À l'avenir, nos clients concentreront leurs investissements sur deux points. Le premier portera sur la baisse de leurs propres consommations. En moyenne, il est possible de réduire la consommation énergétique d'un bâtiment de 30 % à 40 %, voire de lui faire produire de l'énergie lorsque c'est économiquement viable au point de viser, dans certains cas, une passivité énergétique..
Le second flux d'investissement concerne le remplacement des capacités d'énergie carbonées par des énergies non carbonées. Engie est en mesure d'y répondre grâce à ses positions fortes dans les renouvelables et dans le gaz, qui est un facteur décisif pour compenser l'intermittence des renouvelables.
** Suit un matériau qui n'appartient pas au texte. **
/-! ### Step 2: (H3) and (H4) on the flat -/

/-- **(H3) and (H4).**  In the situation of `tw6_off_flat`, once the residual `e = u'' − (−1)^f` vanishes off `Z`, three transversal
directions localise the 6- and 7-flat sums of `u − 4(−1)^f = 4e` (`u = 4u''`) to `Z`: every parametrised 3-flat sum of `e` inside `Z` is
`≡ 0 (mod 4)` and every 4-flat sum is `≡ 0 (mod 8)`. [this work] -/
theorem tw6_H34 (f g : (Fin (6 + 6) → Bool) → Bool) (hf : IsDegLeFun 3 f) (hg : IsDegLeFun 3 g)
    (u'' : (Fin (6 + 6) → Bool) → ℤ) (hu'' : ∀ x, W (fun y => signOf (g y)) x = (2 : ℝ) ^ 6 * (u'' x : ℝ))
    (V₀ : Finset (Fin (6 + 6) → Bool)) (xZ : Fin (6 + 6) → Bool) (h0 : zeroVec ∈ V₀)
    (hadd : ∀ a ∈ V₀, ∀ b ∈ V₀, bxor a b ∈ V₀) (hcardV : #V₀ = 512)
    (hS : (univ.filter fun x : Fin (6 + 6) → Bool => ¬ Odd (u'' x)) = V₀.image (bxor xZ))
    (hoff0 : ∀ y, y ∉ (univ.filter fun x : Fin (6 + 6) → Bool => ¬ Odd (u'' x)) → u'' y - sZ (f y) = 0) :
    (∀ x ∈ (univ.filter fun x : Fin (6 + 6) → Bool => ¬ Odd (u'' x)), ∀ a b c : Fin (6 + 6) → Bool,
      a ∈ V₀ → b ∈ V₀ → c ∈ V₀ →
      (4 : ℤ) ∣ ∑ ε : Fin 3 → Bool, (u'' (fun j => x j ^^ decide (Odd #(univ.filter fun i =>
        ε i && (![a, b, c] : Fin 3 → Fin (6 + 6) → Bool) i j))) - sZ (f (fun j => x j ^^ decide (Odd #(univ.filter fun i =>
        ε i && (![a, b, c] : Fin 3 → Fin (6 + 6) → Bool) i j)))))) ∧
    (∀ x ∈ (univ.filter fun x : Fin (6 + 6) → Bool => ¬ Odd (u'' x)), ∀ a₀ a₁ a₂ a₃ : Fin (6 + 6) → Bool,
      a₀ ∈ V₀ → a₁ ∈ V₀ → a₂ ∈ V₀ → a₃ ∈ V₀ →
      (8 : ℤ) ∣ ∑ ε : Fin 4 → Bool, (u'' (fun j => x j ^^ decide (Odd #(univ.filter fun i =>
        ε i && (![a₀, a₁, a₂, a₃] : Fin 4 → Fin (6 + 6) → Bool) i j))) - sZ (f (fun j => x j ^^ decide (Odd #(univ.filter fun i =>
        ε i && (![a₀, a₁, a₂, a₃] : Fin 4 → Fin (6 + 6) → Bool) i j)))))) := by
  classical
  set Z := univ.filter (fun x : Fin (6 + 6) → Bool => ¬ Odd (u'' x)) with hZdef
  set u : (Fin (6 + 6) → Bool) → ℤ := fun x => 4 * u'' x with hudef
  have hu : ∀ x, W (fun y => signOf (g y)) x = (2 : ℝ) ^ 4 * (u x : ℝ) := by
    intro x; rw [hu'' x]; simp only [u]; push_cast; ring
  set e : (Fin (6 + 6) → Bool) → ℤ := fun x => u'' x - sZ (f x) with hedef
  show (∀ x ∈ Z, ∀ a b c : Fin (6 + 6) → Bool, a ∈ V₀ → b ∈ V₀ → c ∈ V₀ →
      (4 : ℤ) ∣ ∑ ε : Fin 3 → Bool, e (fun j => x j ^^ decide (Odd #(univ.filter fun i =>
        ε i && (![a, b, c] : Fin 3 → Fin (6 + 6) → Bool) i j)))) ∧
    (∀ x ∈ Z, ∀ a₀ a₁ a₂ a₃ : Fin (6 + 6) → Bool, a₀ ∈ V₀ → a₁ ∈ V₀ → a₂ ∈ V₀ → a₃ ∈ V₀ →
      (8 : ℤ) ∣ ∑ ε : Fin 4 → Bool, e (fun j => x j ^^ decide (Odd #(univ.filter fun i =>
        ε i && (![a₀, a₁, a₂, a₃] : Fin 4 → Fin (6 + 6) → Bool) i j))))
  have hFe : ∀ y, u y - 4 * sZ (f y) = 4 * e y := fun y => by simp only [u, e]; ring
  have hPV : ∀ x, x ∈ Z → ∀ a ∈ V₀, bxor x a ∈ Z := fun x hx a ha => fl1_coset_vadd hadd hS hx ha

  -- ON Z: three transversal directions localise the 6-/7-flat sums: (H3) `4 ∣ Σ_{3-flat} e`, (H4) `8 ∣ Σ_{4-flat} e`
  have hF0 : ∀ y, y ∉ Z → u y - 4 * sZ (f y) = 0 := fun y hy => by
    have h := hoff0 y hy
    simp only [u]
    linarith
  obtain ⟨t₁, -, t₂, -, t₃, -, n1, n2, n21, n3, n31, n32, n321⟩ := ep_dirs3 univ V₀ (by
    rw [hcardV, card_univ, Fintype.card_fun, Fintype.card_bool, Fintype.card_fin]; norm_num)
  have hz : ∀ p ∈ Z, ∀ w, w ∉ V₀ → u (bxor p w) - 4 * sZ (f (bxor p w)) = 0 :=
    fun p hp w hw => hF0 _ (fl1_coset_out h0 hadd hS hp hw)
  have hloc : ∀ {k : ℕ} (x : Fin (6 + 6) → Bool) (a : Fin k → Fin (6 + 6) → Bool),
      (∀ ε : Fin k → Bool, (fun j => x j ^^ decide (Odd #(univ.filter fun i => ε i && a i j))) ∈ Z) →
      ∑ ε : Fin (k + 3) → Bool, (u (fun j => x j ^^ decide (Odd #(univ.filter fun i =>
          ε i && (Matrix.vecCons t₁ (Matrix.vecCons t₂ (Matrix.vecCons t₃ a)) : Fin (k + 3) → Fin (6 + 6) → Bool) i j))) -
        4 * sZ (f (fun j => x j ^^ decide (Odd #(univ.filter fun i =>
          ε i && (Matrix.vecCons t₁ (Matrix.vecCons t₂ (Matrix.vecCons t₃ a)) : Fin (k + 3) → Fin (6 + 6) → Bool) i j))))) =
      ∑ ε : Fin k → Bool, 4 * e (fun j => x j ^^ decide (Odd #(univ.filter fun i => ε i && a i j))) := by
    intro k x a hin
    have key := ep_loc3 (fun y => u y - 4 * sZ (f y)) x t₁ t₂ t₃ a
      (fun ε => hz _ (hin ε) t₁ n1) (fun ε => hz _ (hin ε) t₂ n2)
      (fun ε => by rw [iw_bxor_assoc]; exact hz _ (hin ε) _ n21)
      (fun ε => hz _ (hin ε) t₃ n3)
      (fun ε => by rw [iw_bxor_assoc]; exact hz _ (hin ε) _ n31)
      (fun ε => by rw [iw_bxor_assoc]; exact hz _ (hin ε) _ n32)
      (fun ε => by rw [iw_bxor_assoc, iw_bxor_assoc]; exact hz _ (hin ε) _ n321)
    beta_reduce at key
    rw [key]
    exact sum_congr rfl fun ε _ => hFe _
  have H3 : ∀ x ∈ Z, ∀ a b c : Fin (6 + 6) → Bool, a ∈ V₀ → b ∈ V₀ → c ∈ V₀ →
      (4 : ℤ) ∣ ∑ ε : Fin 3 → Bool, e (fun j => x j ^^ decide (Odd #(univ.filter fun i =>
        ε i && (![a, b, c] : Fin 3 → Fin (6 + 6) → Bool) i j))) := by
    intro x hx a b c ha hb hc
    have hin : ∀ ε : Fin 3 → Bool, (fun j => x j ^^ decide (Odd #(univ.filter fun i =>
        ε i && (![a, b, c] : Fin 3 → Fin (6 + 6) → Bool) i j))) ∈ Z :=
      fun ε => fr_mem_flatPt3 V₀ h0 (· ∈ Z) hPV hx ![a, b, c] (fun i => by fin_cases i <;> assumption) ε
    have h16 := fs_flat_sum_dvd (e := 4) g u hg hu x ![t₁, t₂, t₃, a, b, c] (by norm_num)
    obtain ⟨zf, hzf⟩ := sl_sum_sZ_flat f hf x ![t₁, t₂, t₃, a, b, c]
    have hzf' : ∑ ε : Fin 6 → Bool, 4 * sZ (f (fun j => x j ^^ decide (Odd #(univ.filter fun i =>
          ε i && (![t₁, t₂, t₃, a, b, c] : Fin 6 → Fin (6 + 6) → Bool) i j)))) = 16 * zf := by
      rw [← mul_sum, hzf]; norm_num; ring
    have h16n : (16 : ℤ) ∣ ∑ ε : Fin 6 → Bool, u (fun j => x j ^^ decide (Odd #(univ.filter fun i =>
          ε i && (![t₁, t₂, t₃, a, b, c] : Fin 6 → Fin (6 + 6) → Bool) i j))) := by
      have e16 : (2 : ℤ) ^ 4 = 16 := by norm_num
      rw [e16] at h16; exact h16
    have h16' : (16 : ℤ) ∣ ∑ ε : Fin 6 → Bool, (u (fun j => x j ^^ decide (Odd #(univ.filter fun i =>
          ε i && (![t₁, t₂, t₃, a, b, c] : Fin 6 → Fin (6 + 6) → Bool) i j))) -
        4 * sZ (f (fun j => x j ^^ decide (Odd #(univ.filter fun i =>
          ε i && (![t₁, t₂, t₃, a, b, c] : Fin 6 → Fin (6 + 6) → Bool) i j))))) := by
      rw [sum_sub_distrib, hzf']
      exact dvd_sub h16n (Dvd.intro _ rfl)
    rw [hloc x ![a, b, c] hin, ← mul_sum] at h16'
    obtain ⟨k16, hk16⟩ := h16'
    exact ⟨k16, by linarith⟩
  have H4 : ∀ x ∈ Z, ∀ a₀ a₁ a₂ a₃ : Fin (6 + 6) → Bool, a₀ ∈ V₀ → a₁ ∈ V₀ → a₂ ∈ V₀ → a₃ ∈ V₀ →
      (8 : ℤ) ∣ ∑ ε : Fin 4 → Bool, e (fun j => x j ^^ decide (Odd #(univ.filter fun i =>
        ε i && (![a₀, a₁, a₂, a₃] : Fin 4 → Fin (6 + 6) → Bool) i j))) := by
    intro x hx a₀ a₁ a₂ a₃ ha₀ ha₁ ha₂ ha₃
    have hin : ∀ ε : Fin 4 → Bool, (fun j => x j ^^ decide (Odd #(univ.filter fun i =>
        ε i && (![a₀, a₁, a₂, a₃] : Fin 4 → Fin (6 + 6) → Bool) i j))) ∈ Z :=
      fun ε => fr_mem_flatPt4 V₀ h0 (· ∈ Z) hPV hx ![a₀, a₁, a₂, a₃] (fun i => by fin_cases i <;> assumption) ε
    have h32 := fs_flat_sum_dvd (e := 5) g u hg hu x ![t₁, t₂, t₃, a₀, a₁, a₂, a₃] (by norm_num)
    obtain ⟨zf, hzf⟩ := sl_sum_sZ_flat f hf x ![t₁, t₂, t₃, a₀, a₁, a₂, a₃]
    have hzf' : ∑ ε : Fin 7 → Bool, 4 * sZ (f (fun j => x j ^^ decide (Odd #(univ.filter fun i =>
          ε i && (![t₁, t₂, t₃, a₀, a₁, a₂, a₃] : Fin 7 → Fin (6 + 6) → Bool) i j)))) = 32 * zf := by
      rw [← mul_sum, hzf]; norm_num; ring
    have h32n : (32 : ℤ) ∣ ∑ ε : Fin 7 → Bool, u (fun j => x j ^^ decide (Odd #(univ.filter fun i =>
          ε i && (![t₁, t₂, t₃, a₀, a₁, a₂, a₃] : Fin 7 → Fin (6 + 6) → Bool) i j))) := by
      have e32 : (2 : ℤ) ^ 5 = 32 := by norm_num
      rw [e32] at h32; exact h32
    have h32' : (32 : ℤ) ∣ ∑ ε : Fin 7 → Bool, (u (fun j => x j ^^ decide (Odd #(univ.filter fun i =>
          ε i && (![t₁, t₂, t₃, a₀, a₁, a₂, a₃] : Fin 7 → Fin (6 + 6) → Bool) i j))) -
        4 * sZ (f (fun j => x j ^^ decide (Odd #(univ.filter fun i =>
          ε i && (![t₁, t₂, t₃, a₀, a₁, a₂, a₃] : Fin 7 → Fin (6 + 6) → Bool) i j))))) := by
      rw [sum_sub_distrib, hzf']
      exact dvd_sub h32n (Dvd.intro _ rfl)
    rw [hloc x ![a₀, a₁, a₂, a₃] hin, ← mul_sum] at h32'
    obtain ⟨k32, hk32⟩ := h32'
    exact ⟨k32, by linarith⟩
  exact ⟨H3, H4⟩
Il y a trois ans, nous avons fait le choix, mûrement réfléchi, de nous positionner sur ces deux sujets : aider nos clients à repenser leur infrastructure de consommation et se spécialiser dans cette capacité à apporter l'énergie résiduelle dont le contenu carbone tendra vers zéro de manière très progressive. Je suis toujours frappée de voir que les débats énergétiques se focalisent sur l'électricité et oublient les autres énergies. Nous sommes convaincus que le mix gaz et énergies renouvelables sera le bon dans les années qui viennent, et nous pensons aussi que nous serons capables, dans un deuxième temps, de rendre le gaz renouvelable. En effet, celui-ci devrait profiter de l'abaissement des coûts de l'hydrogène, du biogaz et du gaz de synthèse, lesquels amorcent une courbe de prix similaire à celle de l'électricité renouvelable.
On nous reproche souvent de ne pas investir parce que nous n'achèterions pas d'entreprises ; c'est d'abord inexact car nous avons acquis quarante-trois entreprises durant ces deux dernières années, pour parfaire notre positionnement dans certains secteurs. Surtout, Engie n'est pas une banque et a pour vocation de faire sortir des usines de terre. Notre plan d'investissement de 14,3 milliards d'euros, qui arrive à son terme, vise à construire des usines, étendre nos réseaux de gaz et rendre plus efficaces les infrastructures de consommation de nos clients. En guise d'illustration de notre positionnement, j'évoquerai le contrat qui vient d'être signé avec l'Université de l'Ohio, pour une durée de cinquante ans, et qui concerne à la fois la maintenance et la modernisation de l'ensemble des réseaux, y compris celui de la surveillance, sur lesquels transite l'énergie, de ce campus qui rassemble près de 100 000 personnes, compte 480 bâtiments, des écoles, un hôpital ou son propre système de transport. Nos engagements de performance sont extrêmement élevés : l'investissement de 1,5 milliard de dollars dans les infrastructures du site devrait réduire d'un quart la consommation énergétique de ce site en dix ans, avant de conduire à d'ultérieures réductions par tranche. Ce contrat traduit un changement de paradigme dans ce domaine : alors que l'on avait pour habitude de passer des appels d'offres en silos, les collectivités, à l'échelle internationale, privilégient désormais une vision globale de leurs consommations énergétiques afin d'en réduire à la fois les émissions de gaz à effet de serre et le coût.
La France représente un pays essentiel pour Engie avec 25 milliards d'euros de chiffre d'affaires, 6 milliards d'euros d'achats auprès de prestataires locaux et 72 000 collaborateurs. Nous embauchons en France 8 000 personnes par an, dont 4 000 contrats à durée indéterminée. La capacité que nous avons d'y avoir une vision de l'avenir et d'anticiper cette mutation énergétique, en faisant en sorte que nos collaborateurs y prennent une part active, est essentielle.